/-!
# Kawanoue–Matsuki 2010 (IFP Part II): the invariants `σ(P)`, `μ̃(P)` at a closed point — independence of `μ̃` (Prop. 3.1.2.1), upper semicontinuity of `(σ, μ̃)` (Prop. 3.3.1.1), nonsingularity principle with 𝔇-saturation only (Thm. A.1.1.1 (1)) — NAMED FACTS

H. Kawanoue, K. Matsuki, *Toward resolution of singularities over a field of positive characteristic (the Idealistic
Filtration Program). Part II. Basic invariants associated to the idealistic filtration and their properties*, Publ.
RIMS **46** (2010) 359–422 (= arXiv:math/0612008) [KawanoueMatsuki2010] (refereed). Read on the held arXiv text
(`lit read paper:arxiv-math-0612008`): global setting chunk p0004 L7 / p0012 L13–L15 / p0041 L19–L25, Def. 1.1.1.1
(`σ(P)`) chunk p0013 L1–L9, Def. 1.2.1.1 (upper semicontinuity) chunk p0015 L43–L45, Cor. 1.2.1.3 (lexicographic
order on `∏ ℤ_{≥0}`) chunk p0016 L15, §3.1.1 + Def. 3.1.1.1 (`μ̃(P) = μ_ℋ(𝕀_P)`) chunk p0041 L25 – p0042 L9,
**Prop. 3.1.2.1** chunk p0043 L1–L5, **Prop. 3.3.1.1** chunk p0049 L35–L43, **Thm. A.1.1.1** chunk p0056 L11–L25 with
Rem. A.1.1.2 and the proof's Step 1 chunk p0057 L13–L17. Campaign `res-hironaka` (D-0089), rung LIT-6 (the Idealistic
Filtration Program as a refereed COMPARISON programme); typed because the director's critic-side batch ORDER
(2026-08-27T14:38:23Z, paper (6)) asks for «the IFP invariant … each component typed; what they prove», and the RES-C
requirement rows of the F10 «IFP-type» family cite exactly these results: (i) «u.s.c. only as the LEX pair (σ, μ̃)
[II Prop 3.3.1.1]», (ii) «LGS-intrinsic [II Prop 3.1.2.1]», (iv) «nonsingularity principle [I Thm 4.2.1.1 / II Thm
A.1.1.1]». SETTLED-LITERATURE file: the pointwise invariants as two small REAL definitions over the tree's carriers
(`sigmaAt`, `muTildeAt`, on the localization `𝕀_P = 𝕀.atPrime P` of `IdealisticFiltrationLocalization.lean`) and
THREE named facts `def … : Prop` with `[cite]`; statements only (users take `(h : KawanoueMatsuki2010_prop_3_1_2_1)`
etc.). Part I's Thm. 4.2.1.1 (the 𝔅-saturated nonsingularity principle, local form) is the sibling file
`Kawanoue2007/NonsingularityPrinciple.lean`. Nothing of Hironaka's 2017 manuscript is referred to or asserted.

## Update (res-lit-2 g20, 2026-08-27): F-93 DISCHARGED

`KawanoueMatsuki2010_prop_3_1_2_1_holds : KawanoueMatsuki2010_prop_3_1_2_1` is PROVED below (section `DischargeF93`),
two lines from `MuTildeIndependence.lean` (`muTilde_atPrime_eq_of_isLGS`: the printed proof of Prop. 3.1.2.1 —
lifting the leading terms of one LGS into the ideal of the other, replacing one element at a time, Part I Lemma 4.1.2.3
and the Coefficient Lemma 4.1.4.1, now tree theorems `Kawanoue2007/SupportingLemmas.lean`, `CoefficientLemma.lean`).
`KawanoueMatsuki2010_prop_3_3_1_1` and `KawanoueMatsuki2010_thm_A_1_1_1_part1` remain named facts.

## The printed statements and how they are typed (faithfulness notes)

* **Setting of Part II** (p0004 L7, p0012 L13–L15, p0041 L19–L25): «`R` represents the coordinate ring of an affine
  open subset Spec `R` of a nonsingular variety `W` of `dim W = d` over an algebraically closed field `k` of positive
  characteristic `char(k) = p` or of characteristic zero `char(k) = 0`, where in the latter case we formally set
  `p = ∞` … Let `𝕀` be an idealistic filtration over `R`. We assume that `𝕀` is 𝔇-saturated. … the localization `𝕀_P`
  is also 𝔇-saturated for any closed point `P ∈ Spec R`». TYPED: `k` algebraically closed with `ExpChar k p` (`p`
  prime = the characteristic, or `p = 1` = the tree's rendering of «`p = ∞`», all levels `p^e = 1`, see
  `Kawanoue2007/LeadingGeneratorSystem.lean`); `A` (= `R` of the source) a smooth finitely generated `k`-algebra which
  is a domain; `𝕀 : IdealisticFiltration A` with `IsDSaturated k 𝕀`; closed points = maximal ideals `𝔫`
  (`MaximalSpectrum A` with its Zariski topology for Prop. 3.3.1.1); `𝕀_P = 𝕀.atPrime 𝔫` over `R_P = A_𝔫`
  (Kawanoue 2007 Def. 2.4.1.1 (1)); `d = dim W` enters as `ringKrullDim A = d`.
* **Def. 1.1.1.1** «`σ(P) = (d − l^{pure}_{p^e}(P))_{e ∈ ℤ_{≥0}}`, `l^{pure}_{p^e}(P) = dim_k L(𝕀_P)^{pure}_{p^e}`» =
  `sigmaAt p d 𝕀 𝔫 := Kawanoue2007.sigma p d (𝕀.atPrime 𝔫)` (Part I Def. 3.2.1.1 on the localization).
  **Def. 3.1.1.1** «Take a leading generator system `ℍ = {(h_l, p^{e_l})}` … for `𝕀_P` … `μ̃(P) = μ_ℋ(𝕀_P)`» =
  `muTildeAt 𝕀 𝔫 h := Kawanoue2007.muTilde (𝕀.atPrime 𝔫) h` for a family `h` of elements of `A_𝔫` (the elements of
  an LGS; the definition «should [be shown] independent of the choice of `ℋ`», which is Prop. 3.1.2.1 — typed as a
  fact below, NOT assumed: every statement carries the LGS it reads `μ̃` on).
* **Prop. 3.1.2.1** (p0043 L3–L5): «Let the setting be as described in 3.1.1. Then `μ_ℋ(𝕀_P)` is independent of the
  choice of `ℋ`, i.e., independent of the choice of a leading generator system `ℍ` for `𝕀_P`» = for two finite LGS's
  `(h, e)`, `(h', e')` of `𝕀_P` (`IsLGS p (𝕀.atPrime 𝔫) …`, Part I Def. 3.1.3.1), `muTildeAt 𝕀 𝔫 h = muTildeAt 𝕀 𝔫 h'`.
* **Prop. 3.3.1.1** (p0049 L35–L43): «The invariant `(σ, μ̃) : X = 𝔪-Spec R → (∏_{e ∈ ℤ_{≥0}} ℤ_{≥0}) × (ℝ_{≥0} ∪ {∞})`
  is upper semi-continuous with respect to the lexicographical order … That is to say, for any `(α, β)`, the locus
  `X_{≥(α,β)}` is closed (cf. Definition 1.2.1.1)»; Def. 1.2.1.1: «`f` is upper semi-continuous if the set
  `X_{≥t} := {x ∈ X ; f(x) ≥ t}` is closed for any `t ∈ T`»; the first factor «is totally ordered with respect to the
  lexicographical order» (Cor. 1.2.1.3). TYPED: target `Lex (Lex (ℕ → ℤ) × ℝ≥0∞)` (Mathlib's lexicographic orders
  `Pi.Lex` on sequences and `Prod.Lex` on the pair; values `σ(e) ∈ ℤ`, `≥ 0` in print), and since `μ̃(Q)` is read on an
  LGS at each `Q`, the statement quantifies over a SECTION `Q ↦ (h_Q, e_Q)` of finite LGS's (one for each closed point;
  by Prop. 3.1.2.1 the function does not depend on the section; a section exists by Part I Prop. 3.1.3.2, not assumed
  here — with no section the statement is vacuous): for every `t`, `{Q ; t ≤ (σ(Q), μ̃(Q))}` is closed in
  `MaximalSpectrum A`. The «Assume further … r.f.g. type … extend the domain to Spec R» half is NOT typed.
* **Thm. A.1.1.1 (1)** (p0056 L11–L17): «Let `𝕀` be an idealistic filtration over `R`. Let `P ∈ Spec R ⊂ W` be a
  closed point. (1) Assume that `𝕀` is 𝔇-saturated and that `μ̃(P) = ∞`. Then there exists a regular system of
  parameters `(x_1, …, x_N, y_{N+1}, …, y_d)` at `P` such that `ℍ = {(x_l^{p^{e_l}}, p^{e_l})}_{l=1}^N`
  `(e_1 ≤ ⋯ ≤ e_N)` is an LGS of `𝕀_P`, `𝕀_P = G_{R_P}(ℍ)`». TYPED: the hypothesis `μ̃(P) = ∞` is read on a given
  finite LGS `(h, e)` of `𝕀_P` (`muTildeAt 𝕀 𝔫 h = ⊤`; by Prop. 3.1.2.1 this is `μ̃(P) = ∞`); conclusion: a regular
  system of parameters `x : Fin d → A_𝔫` (the tree's unbundled convention of `Resolution/RegularSystemOfParameters.lean`:
  `Ideal.span (range x) = 𝔪` and `𝔪.spanFinrank = d`), `N ≤ d`, exponents `e' : Fin N → ℕ` monotone, with
  `IsLGS p 𝕀_P (l ↦ x_l^{p^{e'_l}}) e'` and `𝕀_P = G({(x_l^{p^{e'_l}}, p^{e'_l})})`. Part (2) (the affine
  neighbourhood `U_P = Spec R_f`, `Supp(𝕀) ∩ U_P = V(x_1, …, x_N)` nonsingular, `(σ(Q), μ̃(Q)) = (σ(P), ∞)` on it) is
  NOT typed (`-- TODO(general form)`); Rem. A.1.1.2 (3): with ℜ-saturation all `e_l = 0`, = Part I Thm. 4.2.1.1
  (sibling file).

## References

* H. Kawanoue, K. Matsuki, Publ. RIMS 46 (2010) 359–422 = arXiv:math/0612008: Def. 1.1.1.1, Def. 1.2.1.1, Cor.
  1.2.1.3, §3.1.1 / Def. 3.1.1.1, Prop. 3.1.2.1, Prop. 3.3.1.1, Thm. A.1.1.1, Rem. A.1.1.2. [KawanoueMatsuki2010]
* H. Kawanoue, Publ. RIMS 43 (2007) 819–909 = arXiv:math/0607009: Def. 2.4.1.1 (1) (`𝕀_P`), Def. 3.1.3.1 (LGS),
  Def. 3.2.1.1 (`σ`), Def. 3.2.2.1 (`μ̃`), Prop. 3.1.3.2 (existence of an LGS — cited for scope, not assumed).
  [Kawanoue2007]
* H. Matsumura, *Commutative Ring Theory*, §14 p. 105 (regular system of parameters). [Matsumura1987]
-/

noncomputable section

◆ ◆ ◆ ◆ ◆ ◆ ◆

Give only a number, namely how many lines in the entries above hold the word "muTildeAt".

● Written solution
4